WORK REQUEST:
Everything in the listing below from the line containing "rw [hlk, cocycle_apply_mul" through the line containing "have hZf : ∀" must be repeated exactly; the remaining lines are not wanted.

GIVEN RECORDS:
▶

import Literature.NumberTheory.GaloisCohomology.Howard2004.TransverseIsotropyProofs
import Literature.NumberTheory.GaloisCohomology.Howard2004.RelaxedSelmerLagrangianCountProofs
import Literature.NumberTheory.GaloisCohomology.Howard2004.UnramifiedIsotropy
import Literature.NumberTheory.GaloisCohomology.Howard2004.InertLocalTauUnramifiedProofs
import HarnessLib

/-!
# Howard 2004, H.4 at an inert Kolyvagin prime: the induced local pairing `⟨x, a⟩_q = x ∪_e transport_q(a)` on
# `H¹(K_q, T)` is SYMMETRIC (proofs file)

Topic `NumberTheory/GaloisCohomology/Howard2004`. THEOREMS ONLY: no definition, no named fact, no instance, no
notation, no `sorry`. Cell `pub/bsd-print-x9`, print leaf G87
`Literature.NumberTheory.GaloisCohomology.Howard2004.thm161_dvrKolyvaginBound` (Howard Thm. 1.6.1); seat
`bsd-line-x9-p1-w4` g16, brick (HSYMM); sequel to `TransverseIsotropyProofs`, `UnramifiedIsotropy`,
`RelaxedSelmerLagrangianCountProofs` (the map `T_q = transport_q ∘ (σ q = q ▸ ·)`).

SOURCE / WHY. B. Howard, *The Heegner point Kolyvagin system*, Compositio Math. **140** (2004) = arXiv:1202.6340,
§1.3 H.4 (p. 7 L69–82): «a perfect, symmetric, `R`-bilinear pairing `T × T → R(1)` … satisfies
`(s^σ, t^{τστ⁻¹}) = (s, t)^σ` … Equivalently there is a `G_K`-invariant pairing `T × Tw(T) → R(1)` which is symmetric …
the induced local pairing `⟨ , ⟩_v : H¹(K_v, T) × H¹(K_v̄, T) → R`».  Lemma 1.5.7 (p. 10 L114–119): «For `x, y ∈ A` we
define the symbol `[x, y] = ⟨x_f, y_tr⟩`.  That `[x, y] = −[y, x]` follows immediately from `⟨x, y⟩ = 0` and the
isotropy of the finite and transverse submodules» — this step uses `⟨x_tr, y_f⟩_ℓ = ⟨y_f, x_tr⟩_ℓ`, the SYMMETRY of
`⟨ , ⟩_ℓ` on `H¹(K_ℓ, T) × H¹(K_ℓ, T)` at an INERT prime `ℓ = ℓ̄`; it is the hypothesis `hsymm` of the tree's Lagrangian
algebra (`LagrangianSubmodulesDeltaTransfer.forall_pow_smul_eq_zero_of_lagrangian`).

WHAT IS PROVED.  At an inert finite place `q` (`hq : σ q = q`) where `Γ_{K_q}` acts trivially on `T` (`ℓ ∈ 𝓛_k`:
`Frob ≡ 1`), for the pairing `B(x, a) = x ∪_e T_q a`, `T_q a = transport_q(σ q = q ▸ a)`:
* §1 place-cast bookkeeping along `v = w` (`cast_oneCocycleClass`, `cast_cocycle_apply`, `cast_symm_cast_gal`,
  `cast_mem_transverseCondition_iff`), and the transported class of a cocycle `z` at the inert `q` as the cocycle
  `k ↦ δ_q · z(φ'_q k)`, `φ'_q k = (σ q = q) ▸ φ_q k` (`transportH1_cast_oneCocycleClass`, `transportH1_cast_cocycle_apply`).
* §2 `ePairingLocal_toLin_apply`; `e_transport_values_add_eq_zero` (the cocycle identity
  `e(f g, δ_q t(φ'(gh)) − δ_q t(φ' g)) + e(t(gh) − t g, δ_q f(φ' g)) = −e(f g, δ_q t h) + e(f g, δ_q t h) = 0`); and
  **`DualityDatum.localCup_transportH1_cast_comm_of_unramified_of_transverse`** — `B(f, t) = B(t, f)` for
  `f ∈ H¹_ur(K_q, T)`, `t ∈ H¹_tr(K_q, T)`, given: (φI) `φ'_q k ∈ I_q · k` (the transport fixes the unramified
  coordinate), (φΛ) `φ'_q k ∈ Λ_q · k⁻¹` with `Λ_q = Γ_{K_q} ∩ Γ_{K[ℓ]}` (it INVERTS the transverse coordinate — `K[ℓ]/ℚ` is
  generalised dihedral: a lift of complex conjugation conjugates `Gal(K[ℓ]_q/K_q)` by inversion), (δ)
  `e(u, δ_q w) = e(w, δ_q u)` (`ρ(δ_q)` is `e`-self-adjoint); by graded commutativity (`ContPairing.cupProduct_comm`)
  the difference is the class of the cocycle of `e_transport_values_add_eq_zero`, which vanishes identically.
* §3 **`DualityDatum.localCup_transportH1_cast_comm`** = `hsymm`: `B(x, y) = B(y, x)` for ALL `x, y ∈ H¹(K_q, T)`,
  from §2, the decomposition `H¹ = H¹_ur + H¹_tr` (Prop. 1.1.9, hypothesis `hdecomp`; x9-p1-w3's
  `isCompl_unramifiedSubgroup_transverseCondition_of_cyclic`), and the isotropy of `H¹_ur` (`UnramifiedIsotropy`,
  transport respecting inertia) and of `H¹_tr` (`TransverseIsotropyProofs`, trivial action on `Tw T`, odd torsion).

The local hypotheses (φI), (φΛ), (δ), `hdecomp`, the trivial actions and the torsion are the arithmetic of an inert
Kolyvagin prime for a chosen conjugation datum; they are NOT discharged here (x9-p1-w3's Prop 1.1.9 lane supplies the
group structure `Γ_{K_q} = ⋃ σ₀^j Λ_q`, total ramification, `H¹ = H¹_f ⊕ H¹_tr`).  `thm161_dvrKolyvaginBound` is NOT proved;
no summit statement is proved; the Birch–Swinnerton-Dyer conjecture is not proved by any of this.
References: [Howard2004HeegnerKolyvagin] §1.3 H.4, Lemma 1.5.7, Prop. 1.1.9, §1.2; [NeukirchSchmidtWingberg2008] I §4 (1.4.4);
[SerreGaloisCohomology1997] I §2.3.
-/

set_option autoImplicit false

noncomputable section

open CategoryTheory Function NumberField IsDedekindDomain Field
open scoped NumberField

namespace Literature.NumberTheory.GaloisCohomology.Howard2004

open Literature.NumberTheory.GaloisRepresentations
open Literature.NumberTheory.GaloisRepresentations.DiscreteGaloisModule

variable {K : Type} [Field K] [NumberField K] {M : Type} [AddCommGroup M] [TopologicalSpace M]
  [DiscreteTopology M]

/-! ## §1 Place casts on cocycles, and the transported class at an inert prime -/

section Cast

variable (ρ : DiscreteGaloisModule K M)

/-- The place cast of the class of a cocycle is the class of the cast cocycle. [cite: Howard2004HeegnerKolyvagin, §1.3 (arXiv p. 7 L44–48, read at `λ̄ = λ`)] -/
theorem cast_oneCocycleClass {v w : HeightOneSpectrum (𝓞 K)} (h : v = w)
    (z : contOneCocycles (ρ.toLocal (Sum.inr v)).toTopRep) :
    (h ▸ oneCocycleClass (ρ.toLocal (Sum.inr v)).toTopRep z : galoisCohomology (ρ.toLocal (Sum.inr w)) 1) =
      oneCocycleClass (ρ.toLocal (Sum.inr w)).toTopRep
        (h ▸ z : contOneCocycles (ρ.toLocal (Sum.inr w)).toTopRep) := by
  subst h
  rfl

/-- Values of a cast cocycle. [cite: Howard2004HeegnerKolyvagin, §1.3 (arXiv p. 7 L44–48, read at `λ̄ = λ`)] -/
theorem cast_cocycle_apply {v w : HeightOneSpectrum (𝓞 K)} (h : v = w)
    (z : contOneCocycles (ρ.toLocal (Sum.inr v)).toTopRep) (g : absoluteGaloisGroup (w.adicCompletion K)) :
    (h ▸ z : contOneCocycles (ρ.toLocal (Sum.inr w)).toTopRep).1 g =
      z.1 (h.symm ▸ g : absoluteGaloisGroup (v.adicCompletion K)) := by
  subst h
  rfl

/-- Round trip of the casts on group elements. [cite: Howard2004HeegnerKolyvagin, §1.3 (arXiv p. 7 L44–48)] -/
theorem cast_symm_cast_gal {v w : HeightOneSpectrum (𝓞 K)} (h : v = w) (g : absoluteGaloisGroup (w.adicCompletion K)) :
    (h ▸ (h.symm ▸ g : absoluteGaloisGroup (v.adicCompletion K)) : absoluteGaloisGroup (w.adicCompletion K)) = g := by
  subst h
  rfl

/-- The place cast preserves the transverse condition. [cite: Howard2004HeegnerKolyvagin, §1.2 and Def. 1.2.2 (arXiv p. 6)] -/
theorem cast_mem_transverseCondition_iff (p : ℕ) [Fact p.Prime] (ℓ : ℕ) (jbar : AlgebraicClosure K →+* ℂ)
    {v w : HeightOneSpectrum (𝓞 K)} (h : v = w) (x : galoisCohomology (ρ.toLocal (Sum.inr v)) 1) :
    (h ▸ x : galoisCohomology (ρ.toLocal (Sum.inr w)) 1) ∈ transverseCondition p ρ ℓ jbar w ↔
      x ∈ transverseCondition p ρ ℓ jbar v := by
  subst h
  exact Iff.rfl

end Cast

namespace ConjugationDatum

/-- **The transported class at an inert prime, on cocycles**: for `hq : σ q = q` and a cocycle `z` of `T` on `Γ_{K_q}`,
`transport_q((σ q = q) ▸ [z])` is the class of `k ↦ δ_q · z(φ'_q k)`, `φ'_q k = (σ q = q) ▸ φ_q k`.
[cite: Howard2004HeegnerKolyvagin, §1.3 (arXiv p. 7 L44–48: «conjugation by `τ` induces `H¹(K_v̄, T) ≅ H¹(K_v, Tw T)`»)] -/
theorem transportH1_cast_oneCocycleClass (cd : ConjugationDatum K) (ρ : DiscreteGaloisModule K M)
    {q : HeightOneSpectrum (𝓞 K)} (hq : cd.σ • q = q) (z : contOneCocycles (ρ.toLocal (Sum.inr q)).toTopRep) :
    cd.transportH1 ρ q (hq.symm ▸ oneCocycleClass (ρ.toLocal (Sum.inr q)).toTopRep z :
        galoisCohomology (ρ.toLocal (Sum.inr (cd.σ • q))) 1) =
      oneCocycleClass _ (contOneCocycles.pullback (cd.φ q) (cd.transportHom ρ q)
        (hq.symm ▸ z : contOneCocycles (ρ.toLocal (Sum.inr (cd.σ • q))).toTopRep)) := by
  rw [cast_oneCocycleClass ρ hq.symm z, transportH1_oneCocycleClass]

/-- Values of the transported cocycle at an inert prime: `δ_q · z(φ'_q k)`. [cite: Howard2004HeegnerKolyvagin, §1.3 (arXiv p. 7 L44–48)] -/
theorem transportH1_cast_cocycle_apply (cd : ConjugationDatum K) (ρ : DiscreteGaloisModule K M)
    {q : HeightOneSpectrum (𝓞 K)} (hq : cd.σ • q = q) (z : contOneCocycles (ρ.toLocal (Sum.inr q)).toTopRep)
    (k : absoluteGaloisGroup (Place.Completion (Sum.inr q : Place K))) :
    (contOneCocycles.pullback (cd.φ q) (cd.transportHom ρ q)
        (hq.symm ▸ z : contOneCocycles (ρ.toLocal (Sum.inr (cd.σ • q))).toTopRep)).1 k =
      ρ (cd.δ q) (z.1 (hq ▸ cd.φ q k : absoluteGaloisGroup (q.adicCompletion K))) := by
  rw [contOneCocycles.pullback_apply, transportHom_hom_apply]
  exact congrArg (ρ (cd.δ q)) (cast_cocycle_apply ρ hq.symm z (cd.φ q k))

end ConjugationDatum

/-! ## §2 `B(f, t) = B(t, f)` for `f` unramified and `t` transverse -/

namespace DualityDatum

variable {R : Type} [CommRing R] [Module R M] [TopologicalSpace R] [DiscreteTopology R]
  {p : ℕ} [Fact p.Prime] [Algebra ℤ_[p] R] {cd : ConjugationDatum K} {ρ : DiscreteGaloisModule K M}

/-- The bilinear map underlying the local pairing of H.4 is `D.e`. [cite: Howard2004HeegnerKolyvagin, §1.3 H.4 (arXiv p. 7 L74–80)] -/
theorem ePairingLocal_toLin_apply (D : DualityDatum p cd ρ R) (v : Place K) (s t : M) :
    (D.ePairingLocal v).toLin s t = D.e s t := rfl

/-- **The cocycle identity behind `⟨f, t⟩_q = ⟨t, f⟩_q`** (values only, all on `Γ_{K_q}`): for continuous crossed
homomorphisms `f` killing `I_q` and `t` killing `Λ_q = Γ_{K_q} ∩ Γ_{K[ℓ]}` of the trivial module `T|_{K_q}`, under (φI), (φΛ), (δ):
`e(f g, δ t(φ'(gh)) − δ t(φ' g)) + e(t(gh) − t g, δ f(φ' g)) = −e(f g, δ t h) + e(f g, δ t h) = 0`.
[cite: Howard2004HeegnerKolyvagin, §1.3 H.4 (arXiv p. 7 L69–82) and Lemma 1.5.7 (p. 10 L114–119)] -/
theorem e_transport_values_add_eq_zero (D : DualityDatum p cd ρ R) (ℓ : ℕ)
    (jbar : AlgebraicClosure K →+* ℂ) {q : HeightOneSpectrum (𝓞 K)} (hq : cd.σ • q = q)
    (htriv : ∀ (g : absoluteGaloisGroup (q.adicCompletion K)) (x : M), GaloisRep.toLocal q ρ g x = x)
    (hφI : ∀ k : absoluteGaloisGroup (q.adicCompletion K), ∃ i ∈ absInertia (q.adicCompletion K),
      (hq ▸ cd.φ q k : absoluteGaloisGroup (q.adicCompletion K)) = i * k)
    (hφΛ : ∀ k : absoluteGaloisGroup (q.adicCompletion K), ∃ l ∈ localRingClassSubgroup ℓ jbar q,
      (hq ▸ cd.φ q k : absoluteGaloisGroup (q.adicCompletion K)) = l * k⁻¹)
    (hδ : ∀ u w : M, D.e u (ρ (cd.δ q) w) = D.e w (ρ (cd.δ q) u))
    (zf zt : contOneCocycles (GaloisRep.toLocal q ρ).toTopRep)
    (hzf : ∀ τ ∈ absInertia (q.adicCompletion K), zf.1 τ = 0)
    (hzt : ∀ g ∈ localRingClassSubgroup ℓ jbar q, zt.1 g = 0) (g h : absoluteGaloisGroup (q.adicCompletion K)) :
    D.e (zf.1 g) (ρ (cd.δ q) (zt.1 (hq ▸ cd.φ q (g * h) : absoluteGaloisGroup (q.adicCompletion K))) -
        ρ (cd.δ q) (zt.1 (hq ▸ cd.φ q g : absoluteGaloisGroup (q.adicCompletion K)))) +
      D.e (zt.1 (g * h) - zt.1 g) (ρ (cd.δ q) (zf.1 (hq ▸ cd.φ q g : absoluteGaloisGroup (q.adicCompletion K)))) = 0 := by
  -- (φΛ): `t(φ' k) = -t k`; (φI): `f(φ' k) = f k`
  have hZt : ∀ k : absoluteGaloisGroup (q.adicCompletion K),
      zt.1 (hq ▸ cd.φ q k : absoluteGaloisGroup (q.adicCompletion K)) = -zt.1 k := fun k => by
    obtain ⟨l, hl, hlk⟩ := hφΛ k
    rw [hlk, cocycle_apply_mul (GaloisRep.toLocal q ρ) htriv zt, hzt l hl, zero_add,
      cocycle_apply_inv (GaloisRep.toLocal q ρ) htriv zt]
  have hZf : ∀ k : absoluteGaloisGroup (q.adicCompletion K),
      zf.1 (hq ▸ cd.φ q k : absoluteGaloisGroup (q.adicCompletion K)) = zf.1 k := fun k => by
    obtain ⟨i, hi, hik⟩ := hφI k
    rw [hik, cocycle_apply_mul (GaloisRep.toLocal q ρ) htriv zf, hzf i hi, zero_add]
  rw [hZt (g * h), hZt g, hZf g, cocycle_apply_mul (GaloisRep.toLocal q ρ) htriv zt g h, neg_add, map_add,
    add_sub_cancel_left, add_sub_cancel_left, map_neg, map_neg, hδ (zt.1 h) (zf.1 g), neg_add_cancel]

◀

EXPECTED ANSWER:
    rw [hlk, cocycle_apply_mul (GaloisRep.toLocal q ρ) htriv zt, hzt l hl, zero_add,
      cocycle_apply_inv (GaloisRep.toLocal q ρ) htriv zt]
  have hZf : ∀ k : absoluteGaloisGroup (q.adicCompletion K),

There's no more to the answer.